Could you set down exactly the lines in the records below between the line holding "import Mathlib.Analysis.InnerProductSpace.PiL2" and the line holding "import Mathlib.Analysis.Calculus.Deriv.Comp", inclusive?

*** Block opens ***

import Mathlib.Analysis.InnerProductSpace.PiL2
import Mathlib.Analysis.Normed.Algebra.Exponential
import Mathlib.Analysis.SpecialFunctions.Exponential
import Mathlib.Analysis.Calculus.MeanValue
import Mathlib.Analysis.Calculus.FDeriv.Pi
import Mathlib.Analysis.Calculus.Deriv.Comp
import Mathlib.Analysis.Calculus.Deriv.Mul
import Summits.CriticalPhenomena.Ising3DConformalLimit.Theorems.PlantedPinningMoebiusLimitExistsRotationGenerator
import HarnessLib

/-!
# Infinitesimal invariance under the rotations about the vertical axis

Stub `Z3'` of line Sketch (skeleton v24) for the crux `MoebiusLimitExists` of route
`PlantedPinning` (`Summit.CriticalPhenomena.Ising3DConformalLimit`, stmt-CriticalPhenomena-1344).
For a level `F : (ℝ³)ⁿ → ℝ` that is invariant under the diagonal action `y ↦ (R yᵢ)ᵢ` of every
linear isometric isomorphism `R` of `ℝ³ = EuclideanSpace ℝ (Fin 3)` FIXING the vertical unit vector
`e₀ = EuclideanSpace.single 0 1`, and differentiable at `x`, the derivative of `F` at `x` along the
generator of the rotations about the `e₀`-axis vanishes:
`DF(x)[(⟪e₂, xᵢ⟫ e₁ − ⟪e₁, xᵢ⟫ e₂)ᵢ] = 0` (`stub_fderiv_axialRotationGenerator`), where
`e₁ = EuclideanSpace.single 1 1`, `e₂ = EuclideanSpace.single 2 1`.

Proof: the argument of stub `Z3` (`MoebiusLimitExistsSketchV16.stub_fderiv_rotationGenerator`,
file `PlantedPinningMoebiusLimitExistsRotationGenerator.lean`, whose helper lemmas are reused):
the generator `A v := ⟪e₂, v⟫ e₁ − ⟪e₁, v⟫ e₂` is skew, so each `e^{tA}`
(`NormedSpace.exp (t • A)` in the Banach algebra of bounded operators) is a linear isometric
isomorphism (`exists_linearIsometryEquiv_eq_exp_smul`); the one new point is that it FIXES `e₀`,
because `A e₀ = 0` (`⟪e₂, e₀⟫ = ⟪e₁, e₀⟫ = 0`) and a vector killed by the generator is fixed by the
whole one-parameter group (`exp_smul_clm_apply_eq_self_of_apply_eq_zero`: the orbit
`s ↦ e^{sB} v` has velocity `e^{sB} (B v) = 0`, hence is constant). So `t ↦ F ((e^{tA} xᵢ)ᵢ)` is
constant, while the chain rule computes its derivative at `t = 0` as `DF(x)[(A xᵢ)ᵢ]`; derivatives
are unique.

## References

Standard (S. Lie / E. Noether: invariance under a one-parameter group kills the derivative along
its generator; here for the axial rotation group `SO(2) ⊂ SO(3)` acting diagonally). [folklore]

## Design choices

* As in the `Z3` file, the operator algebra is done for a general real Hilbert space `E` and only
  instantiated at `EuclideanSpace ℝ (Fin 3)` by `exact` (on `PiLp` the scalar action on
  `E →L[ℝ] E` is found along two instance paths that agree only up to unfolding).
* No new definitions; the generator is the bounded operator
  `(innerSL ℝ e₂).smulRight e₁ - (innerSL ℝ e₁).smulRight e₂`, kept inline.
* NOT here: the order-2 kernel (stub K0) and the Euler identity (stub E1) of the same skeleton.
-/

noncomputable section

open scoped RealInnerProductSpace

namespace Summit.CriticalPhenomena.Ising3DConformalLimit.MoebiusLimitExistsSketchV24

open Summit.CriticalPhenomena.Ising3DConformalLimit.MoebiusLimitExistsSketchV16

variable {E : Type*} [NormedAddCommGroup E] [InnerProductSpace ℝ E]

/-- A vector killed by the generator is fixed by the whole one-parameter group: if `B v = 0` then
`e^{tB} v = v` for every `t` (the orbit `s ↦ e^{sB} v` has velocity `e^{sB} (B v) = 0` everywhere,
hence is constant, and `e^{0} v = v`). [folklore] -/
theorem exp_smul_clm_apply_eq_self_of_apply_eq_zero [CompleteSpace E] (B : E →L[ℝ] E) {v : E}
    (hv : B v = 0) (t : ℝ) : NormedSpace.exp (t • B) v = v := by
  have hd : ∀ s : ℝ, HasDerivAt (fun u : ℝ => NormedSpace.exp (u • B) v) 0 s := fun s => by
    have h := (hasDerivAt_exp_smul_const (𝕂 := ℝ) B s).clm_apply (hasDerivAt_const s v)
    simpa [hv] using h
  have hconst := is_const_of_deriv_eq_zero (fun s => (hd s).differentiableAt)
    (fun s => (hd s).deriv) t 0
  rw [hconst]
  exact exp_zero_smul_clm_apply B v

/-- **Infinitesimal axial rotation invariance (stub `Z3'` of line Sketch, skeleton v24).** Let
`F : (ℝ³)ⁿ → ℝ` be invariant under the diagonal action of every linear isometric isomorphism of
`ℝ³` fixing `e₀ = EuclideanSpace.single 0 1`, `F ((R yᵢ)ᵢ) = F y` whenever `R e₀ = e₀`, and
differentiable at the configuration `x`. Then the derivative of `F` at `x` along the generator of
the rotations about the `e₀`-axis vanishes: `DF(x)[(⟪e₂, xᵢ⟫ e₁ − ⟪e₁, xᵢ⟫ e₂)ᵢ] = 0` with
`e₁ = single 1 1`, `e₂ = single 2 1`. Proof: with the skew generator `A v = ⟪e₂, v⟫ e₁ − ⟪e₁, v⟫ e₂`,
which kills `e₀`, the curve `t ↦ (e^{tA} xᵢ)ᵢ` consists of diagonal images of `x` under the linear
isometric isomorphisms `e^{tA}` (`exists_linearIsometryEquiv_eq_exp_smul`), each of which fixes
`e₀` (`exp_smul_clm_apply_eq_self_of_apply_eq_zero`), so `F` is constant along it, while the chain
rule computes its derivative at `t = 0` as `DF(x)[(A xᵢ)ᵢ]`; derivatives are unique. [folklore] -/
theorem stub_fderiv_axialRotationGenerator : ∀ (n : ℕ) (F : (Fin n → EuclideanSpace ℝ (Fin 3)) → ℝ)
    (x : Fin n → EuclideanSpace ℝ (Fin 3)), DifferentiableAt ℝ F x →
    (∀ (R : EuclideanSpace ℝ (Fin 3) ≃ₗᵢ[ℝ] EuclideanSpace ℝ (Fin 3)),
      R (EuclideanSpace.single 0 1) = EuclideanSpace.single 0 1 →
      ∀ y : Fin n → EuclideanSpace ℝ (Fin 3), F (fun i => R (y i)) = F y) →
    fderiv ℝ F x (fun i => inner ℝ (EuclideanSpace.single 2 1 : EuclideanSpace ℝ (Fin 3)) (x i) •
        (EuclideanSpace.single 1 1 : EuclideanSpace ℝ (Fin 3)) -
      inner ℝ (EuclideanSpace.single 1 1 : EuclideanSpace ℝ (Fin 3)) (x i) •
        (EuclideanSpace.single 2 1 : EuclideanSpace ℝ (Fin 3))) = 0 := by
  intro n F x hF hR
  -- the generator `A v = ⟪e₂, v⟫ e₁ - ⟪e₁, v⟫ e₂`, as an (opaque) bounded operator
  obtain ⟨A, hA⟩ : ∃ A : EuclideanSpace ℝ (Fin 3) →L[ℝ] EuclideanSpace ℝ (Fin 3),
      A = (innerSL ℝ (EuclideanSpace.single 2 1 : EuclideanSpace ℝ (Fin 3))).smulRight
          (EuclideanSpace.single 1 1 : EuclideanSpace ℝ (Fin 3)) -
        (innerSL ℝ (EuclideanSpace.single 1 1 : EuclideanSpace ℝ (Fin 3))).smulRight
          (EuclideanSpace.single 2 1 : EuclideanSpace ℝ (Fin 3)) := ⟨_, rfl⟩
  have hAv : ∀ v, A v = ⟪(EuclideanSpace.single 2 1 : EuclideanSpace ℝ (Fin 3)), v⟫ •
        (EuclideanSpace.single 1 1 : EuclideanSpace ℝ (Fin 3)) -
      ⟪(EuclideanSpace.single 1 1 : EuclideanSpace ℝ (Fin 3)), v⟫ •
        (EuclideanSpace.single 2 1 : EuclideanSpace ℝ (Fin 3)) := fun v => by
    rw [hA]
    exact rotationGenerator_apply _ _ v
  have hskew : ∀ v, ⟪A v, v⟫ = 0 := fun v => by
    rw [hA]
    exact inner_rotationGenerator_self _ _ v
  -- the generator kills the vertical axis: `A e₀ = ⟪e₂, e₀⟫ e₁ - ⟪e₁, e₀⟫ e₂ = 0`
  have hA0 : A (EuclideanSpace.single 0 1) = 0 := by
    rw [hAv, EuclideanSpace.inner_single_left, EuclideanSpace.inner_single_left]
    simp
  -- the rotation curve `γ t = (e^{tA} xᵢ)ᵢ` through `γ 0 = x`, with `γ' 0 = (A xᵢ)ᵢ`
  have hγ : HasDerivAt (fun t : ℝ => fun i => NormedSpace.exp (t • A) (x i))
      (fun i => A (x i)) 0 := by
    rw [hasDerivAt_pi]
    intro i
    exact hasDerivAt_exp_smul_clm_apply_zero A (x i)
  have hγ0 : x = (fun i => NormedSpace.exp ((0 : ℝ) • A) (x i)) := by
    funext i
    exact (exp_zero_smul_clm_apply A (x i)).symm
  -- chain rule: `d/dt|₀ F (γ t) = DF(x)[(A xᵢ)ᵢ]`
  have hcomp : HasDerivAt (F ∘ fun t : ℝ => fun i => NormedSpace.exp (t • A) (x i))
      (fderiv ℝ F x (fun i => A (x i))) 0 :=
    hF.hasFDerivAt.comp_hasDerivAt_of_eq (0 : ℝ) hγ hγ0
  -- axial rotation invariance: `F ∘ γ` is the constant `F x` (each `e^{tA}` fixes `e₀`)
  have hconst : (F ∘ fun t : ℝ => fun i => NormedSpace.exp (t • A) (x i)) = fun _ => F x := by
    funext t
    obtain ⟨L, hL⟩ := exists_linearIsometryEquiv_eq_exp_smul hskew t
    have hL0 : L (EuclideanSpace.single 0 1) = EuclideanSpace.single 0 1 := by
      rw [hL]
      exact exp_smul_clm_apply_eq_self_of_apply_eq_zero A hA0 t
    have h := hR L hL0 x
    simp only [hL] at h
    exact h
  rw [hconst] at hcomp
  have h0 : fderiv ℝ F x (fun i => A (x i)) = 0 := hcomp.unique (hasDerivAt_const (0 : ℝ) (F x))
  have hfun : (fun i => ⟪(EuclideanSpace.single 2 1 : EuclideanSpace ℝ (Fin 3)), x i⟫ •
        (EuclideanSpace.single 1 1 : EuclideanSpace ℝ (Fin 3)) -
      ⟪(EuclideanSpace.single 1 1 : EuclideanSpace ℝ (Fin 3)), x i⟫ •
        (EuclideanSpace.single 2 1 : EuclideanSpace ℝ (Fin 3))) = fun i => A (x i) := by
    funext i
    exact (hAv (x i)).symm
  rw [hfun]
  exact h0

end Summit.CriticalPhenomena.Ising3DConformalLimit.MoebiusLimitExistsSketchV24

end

*** Block closes ***
*** Block opens ***

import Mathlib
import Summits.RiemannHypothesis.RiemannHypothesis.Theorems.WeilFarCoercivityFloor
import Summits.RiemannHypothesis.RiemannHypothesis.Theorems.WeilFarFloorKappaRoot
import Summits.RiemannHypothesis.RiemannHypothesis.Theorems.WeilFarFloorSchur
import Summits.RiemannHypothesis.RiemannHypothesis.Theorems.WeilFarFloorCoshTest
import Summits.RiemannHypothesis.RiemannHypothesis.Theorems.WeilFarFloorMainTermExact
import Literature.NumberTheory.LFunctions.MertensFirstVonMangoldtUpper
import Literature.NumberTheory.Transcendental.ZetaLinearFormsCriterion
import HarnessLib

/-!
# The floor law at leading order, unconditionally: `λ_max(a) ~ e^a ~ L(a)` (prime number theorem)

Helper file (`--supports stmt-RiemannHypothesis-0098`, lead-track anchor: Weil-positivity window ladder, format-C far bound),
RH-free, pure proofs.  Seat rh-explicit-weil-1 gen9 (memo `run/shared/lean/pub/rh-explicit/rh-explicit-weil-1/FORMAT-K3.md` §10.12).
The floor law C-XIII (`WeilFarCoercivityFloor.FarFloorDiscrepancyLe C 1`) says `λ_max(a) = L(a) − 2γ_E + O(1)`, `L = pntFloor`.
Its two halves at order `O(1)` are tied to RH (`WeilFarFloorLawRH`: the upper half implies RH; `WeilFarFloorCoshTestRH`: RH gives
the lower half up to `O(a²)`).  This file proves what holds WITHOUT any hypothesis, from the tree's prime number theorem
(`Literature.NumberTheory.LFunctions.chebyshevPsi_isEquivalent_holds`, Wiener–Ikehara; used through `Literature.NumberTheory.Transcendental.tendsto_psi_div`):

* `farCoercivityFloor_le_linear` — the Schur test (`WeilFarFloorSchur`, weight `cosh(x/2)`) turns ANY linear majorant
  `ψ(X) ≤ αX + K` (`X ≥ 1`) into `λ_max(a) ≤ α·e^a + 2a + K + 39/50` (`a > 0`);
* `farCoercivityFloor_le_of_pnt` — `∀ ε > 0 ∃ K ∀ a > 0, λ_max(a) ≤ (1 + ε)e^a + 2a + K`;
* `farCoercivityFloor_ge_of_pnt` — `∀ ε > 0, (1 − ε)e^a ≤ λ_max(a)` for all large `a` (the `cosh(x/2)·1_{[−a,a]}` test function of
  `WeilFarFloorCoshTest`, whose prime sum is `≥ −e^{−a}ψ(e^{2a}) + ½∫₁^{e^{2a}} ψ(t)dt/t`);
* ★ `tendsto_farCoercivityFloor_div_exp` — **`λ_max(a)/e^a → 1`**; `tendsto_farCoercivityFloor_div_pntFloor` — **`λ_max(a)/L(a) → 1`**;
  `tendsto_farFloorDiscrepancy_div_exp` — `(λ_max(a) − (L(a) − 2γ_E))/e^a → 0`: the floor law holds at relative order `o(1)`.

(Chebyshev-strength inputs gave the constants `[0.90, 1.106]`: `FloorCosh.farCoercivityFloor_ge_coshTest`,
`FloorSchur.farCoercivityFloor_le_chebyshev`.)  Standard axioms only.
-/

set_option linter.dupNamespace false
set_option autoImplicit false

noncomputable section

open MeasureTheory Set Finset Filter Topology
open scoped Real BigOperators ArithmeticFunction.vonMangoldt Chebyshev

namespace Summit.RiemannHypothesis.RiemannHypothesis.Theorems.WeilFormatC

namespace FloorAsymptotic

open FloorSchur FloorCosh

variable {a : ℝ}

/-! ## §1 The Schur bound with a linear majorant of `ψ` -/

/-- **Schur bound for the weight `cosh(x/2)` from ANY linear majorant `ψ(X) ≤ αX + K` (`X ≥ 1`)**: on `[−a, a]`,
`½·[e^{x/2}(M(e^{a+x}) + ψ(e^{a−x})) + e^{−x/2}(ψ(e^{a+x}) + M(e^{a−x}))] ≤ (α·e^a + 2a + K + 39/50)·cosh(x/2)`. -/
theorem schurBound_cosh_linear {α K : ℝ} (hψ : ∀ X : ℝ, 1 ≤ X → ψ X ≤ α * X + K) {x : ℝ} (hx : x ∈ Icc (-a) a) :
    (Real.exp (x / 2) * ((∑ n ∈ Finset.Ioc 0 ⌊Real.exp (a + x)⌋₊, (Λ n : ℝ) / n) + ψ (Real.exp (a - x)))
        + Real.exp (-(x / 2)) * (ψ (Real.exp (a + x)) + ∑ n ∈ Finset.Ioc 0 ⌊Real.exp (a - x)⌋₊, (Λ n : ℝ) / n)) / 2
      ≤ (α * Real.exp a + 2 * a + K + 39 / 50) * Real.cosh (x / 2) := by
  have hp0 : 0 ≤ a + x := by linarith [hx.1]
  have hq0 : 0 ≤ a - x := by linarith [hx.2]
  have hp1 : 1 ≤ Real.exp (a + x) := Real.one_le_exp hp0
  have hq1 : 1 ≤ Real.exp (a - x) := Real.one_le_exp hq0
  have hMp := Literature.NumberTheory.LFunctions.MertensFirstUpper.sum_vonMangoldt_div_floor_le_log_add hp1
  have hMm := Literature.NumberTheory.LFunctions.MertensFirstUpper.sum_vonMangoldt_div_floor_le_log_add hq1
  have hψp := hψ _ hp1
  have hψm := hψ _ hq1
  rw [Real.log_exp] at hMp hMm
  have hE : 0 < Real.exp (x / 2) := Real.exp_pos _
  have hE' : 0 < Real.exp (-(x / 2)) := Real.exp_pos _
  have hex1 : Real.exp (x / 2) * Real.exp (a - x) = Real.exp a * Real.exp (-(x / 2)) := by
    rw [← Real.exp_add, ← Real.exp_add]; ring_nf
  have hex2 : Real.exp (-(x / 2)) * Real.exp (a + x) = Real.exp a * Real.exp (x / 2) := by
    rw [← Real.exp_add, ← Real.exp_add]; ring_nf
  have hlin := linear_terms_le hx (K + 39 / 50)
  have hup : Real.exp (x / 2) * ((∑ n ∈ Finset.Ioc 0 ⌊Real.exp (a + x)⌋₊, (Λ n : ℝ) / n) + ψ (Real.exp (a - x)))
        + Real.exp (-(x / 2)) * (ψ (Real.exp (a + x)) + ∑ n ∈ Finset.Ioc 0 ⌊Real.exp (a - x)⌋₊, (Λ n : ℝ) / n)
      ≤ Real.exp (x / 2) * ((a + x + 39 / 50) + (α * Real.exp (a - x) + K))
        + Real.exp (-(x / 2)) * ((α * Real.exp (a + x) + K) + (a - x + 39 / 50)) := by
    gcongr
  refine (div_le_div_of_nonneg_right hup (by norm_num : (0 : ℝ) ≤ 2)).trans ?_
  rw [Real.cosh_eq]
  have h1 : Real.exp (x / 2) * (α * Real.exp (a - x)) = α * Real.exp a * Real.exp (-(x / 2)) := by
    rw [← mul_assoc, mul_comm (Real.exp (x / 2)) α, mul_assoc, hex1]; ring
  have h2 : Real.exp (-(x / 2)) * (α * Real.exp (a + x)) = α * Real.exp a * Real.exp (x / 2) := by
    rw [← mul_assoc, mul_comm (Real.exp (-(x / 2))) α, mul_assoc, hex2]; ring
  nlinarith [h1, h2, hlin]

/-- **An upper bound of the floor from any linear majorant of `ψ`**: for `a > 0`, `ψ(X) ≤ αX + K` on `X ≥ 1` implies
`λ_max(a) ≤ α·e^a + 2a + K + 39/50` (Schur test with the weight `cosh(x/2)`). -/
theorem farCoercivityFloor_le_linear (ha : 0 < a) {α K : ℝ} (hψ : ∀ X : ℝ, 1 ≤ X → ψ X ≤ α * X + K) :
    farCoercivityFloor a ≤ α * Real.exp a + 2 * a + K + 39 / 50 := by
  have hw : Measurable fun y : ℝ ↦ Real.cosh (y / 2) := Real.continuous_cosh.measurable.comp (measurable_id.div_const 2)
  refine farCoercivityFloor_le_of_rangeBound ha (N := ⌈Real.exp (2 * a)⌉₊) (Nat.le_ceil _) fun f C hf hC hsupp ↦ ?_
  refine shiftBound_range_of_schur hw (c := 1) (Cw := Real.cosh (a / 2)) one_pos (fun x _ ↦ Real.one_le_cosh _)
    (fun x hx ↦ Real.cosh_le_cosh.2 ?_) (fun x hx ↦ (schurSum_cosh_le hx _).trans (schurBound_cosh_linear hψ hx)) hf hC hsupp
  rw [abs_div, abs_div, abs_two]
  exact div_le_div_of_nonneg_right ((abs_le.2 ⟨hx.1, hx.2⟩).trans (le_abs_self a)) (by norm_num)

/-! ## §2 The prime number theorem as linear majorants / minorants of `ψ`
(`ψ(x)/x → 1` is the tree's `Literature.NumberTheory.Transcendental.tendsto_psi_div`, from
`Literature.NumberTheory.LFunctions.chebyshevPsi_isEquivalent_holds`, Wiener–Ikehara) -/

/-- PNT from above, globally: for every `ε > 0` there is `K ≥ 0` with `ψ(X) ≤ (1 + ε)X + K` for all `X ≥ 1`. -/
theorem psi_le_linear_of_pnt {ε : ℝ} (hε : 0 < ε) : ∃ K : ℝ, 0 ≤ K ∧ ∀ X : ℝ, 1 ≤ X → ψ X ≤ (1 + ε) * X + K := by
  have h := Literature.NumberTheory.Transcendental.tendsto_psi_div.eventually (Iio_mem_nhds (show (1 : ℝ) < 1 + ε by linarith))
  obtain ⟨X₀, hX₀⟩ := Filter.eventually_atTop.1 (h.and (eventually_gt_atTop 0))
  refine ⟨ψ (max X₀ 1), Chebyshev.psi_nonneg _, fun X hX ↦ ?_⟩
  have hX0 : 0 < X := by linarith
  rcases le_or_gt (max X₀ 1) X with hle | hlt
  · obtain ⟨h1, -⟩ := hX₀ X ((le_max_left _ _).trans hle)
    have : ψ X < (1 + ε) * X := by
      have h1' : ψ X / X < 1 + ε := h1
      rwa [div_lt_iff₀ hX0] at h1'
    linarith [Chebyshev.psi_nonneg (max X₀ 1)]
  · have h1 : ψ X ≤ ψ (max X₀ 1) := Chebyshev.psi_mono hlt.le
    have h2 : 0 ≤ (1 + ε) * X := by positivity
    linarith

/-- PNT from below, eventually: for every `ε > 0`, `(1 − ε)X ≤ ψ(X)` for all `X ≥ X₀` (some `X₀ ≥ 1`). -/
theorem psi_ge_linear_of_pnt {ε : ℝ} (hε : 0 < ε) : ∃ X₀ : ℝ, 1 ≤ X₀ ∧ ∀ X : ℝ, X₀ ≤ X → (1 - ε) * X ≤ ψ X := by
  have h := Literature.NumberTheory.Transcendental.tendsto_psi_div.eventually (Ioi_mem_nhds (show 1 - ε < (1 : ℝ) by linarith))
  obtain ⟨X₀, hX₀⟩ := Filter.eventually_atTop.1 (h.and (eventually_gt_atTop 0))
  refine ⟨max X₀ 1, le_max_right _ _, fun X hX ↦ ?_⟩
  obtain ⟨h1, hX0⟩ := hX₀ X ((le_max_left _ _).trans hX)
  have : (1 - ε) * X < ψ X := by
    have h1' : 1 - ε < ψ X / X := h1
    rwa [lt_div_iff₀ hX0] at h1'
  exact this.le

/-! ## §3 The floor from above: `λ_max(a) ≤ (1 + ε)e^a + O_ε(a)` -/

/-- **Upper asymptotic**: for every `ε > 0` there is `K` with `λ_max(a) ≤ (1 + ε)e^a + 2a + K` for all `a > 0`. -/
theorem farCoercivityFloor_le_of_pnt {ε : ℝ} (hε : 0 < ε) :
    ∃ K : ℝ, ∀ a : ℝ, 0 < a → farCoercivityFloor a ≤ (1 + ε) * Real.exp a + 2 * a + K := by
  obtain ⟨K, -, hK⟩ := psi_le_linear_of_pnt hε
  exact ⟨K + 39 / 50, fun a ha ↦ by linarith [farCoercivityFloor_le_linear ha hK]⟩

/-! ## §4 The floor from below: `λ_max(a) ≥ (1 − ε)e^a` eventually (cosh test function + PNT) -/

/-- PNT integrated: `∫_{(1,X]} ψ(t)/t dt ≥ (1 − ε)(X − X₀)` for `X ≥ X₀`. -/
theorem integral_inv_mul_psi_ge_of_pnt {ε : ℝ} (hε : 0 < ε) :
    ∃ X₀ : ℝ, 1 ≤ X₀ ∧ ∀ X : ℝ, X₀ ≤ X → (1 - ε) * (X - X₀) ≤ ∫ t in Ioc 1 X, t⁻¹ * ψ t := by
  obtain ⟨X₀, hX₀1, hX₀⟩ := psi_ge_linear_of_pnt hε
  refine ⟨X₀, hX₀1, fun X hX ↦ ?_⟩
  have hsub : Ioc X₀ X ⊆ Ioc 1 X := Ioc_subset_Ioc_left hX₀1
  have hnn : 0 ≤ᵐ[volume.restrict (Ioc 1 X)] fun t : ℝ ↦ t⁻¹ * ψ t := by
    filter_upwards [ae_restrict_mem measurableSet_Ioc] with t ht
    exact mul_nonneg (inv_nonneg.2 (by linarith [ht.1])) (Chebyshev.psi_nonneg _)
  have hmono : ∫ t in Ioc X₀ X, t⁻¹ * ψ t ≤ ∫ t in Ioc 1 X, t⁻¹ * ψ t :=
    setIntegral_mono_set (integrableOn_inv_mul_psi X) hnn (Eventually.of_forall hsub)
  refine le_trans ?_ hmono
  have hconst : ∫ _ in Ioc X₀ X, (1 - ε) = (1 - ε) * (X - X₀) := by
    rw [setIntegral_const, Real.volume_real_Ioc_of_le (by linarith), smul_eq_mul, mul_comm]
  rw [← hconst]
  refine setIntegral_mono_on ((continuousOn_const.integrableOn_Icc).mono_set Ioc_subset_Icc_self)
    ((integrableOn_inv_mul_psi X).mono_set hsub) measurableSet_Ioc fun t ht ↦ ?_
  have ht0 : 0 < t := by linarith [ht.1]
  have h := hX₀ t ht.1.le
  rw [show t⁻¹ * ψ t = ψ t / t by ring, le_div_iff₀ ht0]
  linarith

*** Block closes ***

Task output:
import Mathlib.Analysis.InnerProductSpace.PiL2
import Mathlib.Analysis.Normed.Algebra.Exponential
import Mathlib.Analysis.SpecialFunctions.Exponential
import Mathlib.Analysis.Calculus.MeanValue
import Mathlib.Analysis.Calculus.FDeriv.Pi
import Mathlib.Analysis.Calculus.Deriv.Comp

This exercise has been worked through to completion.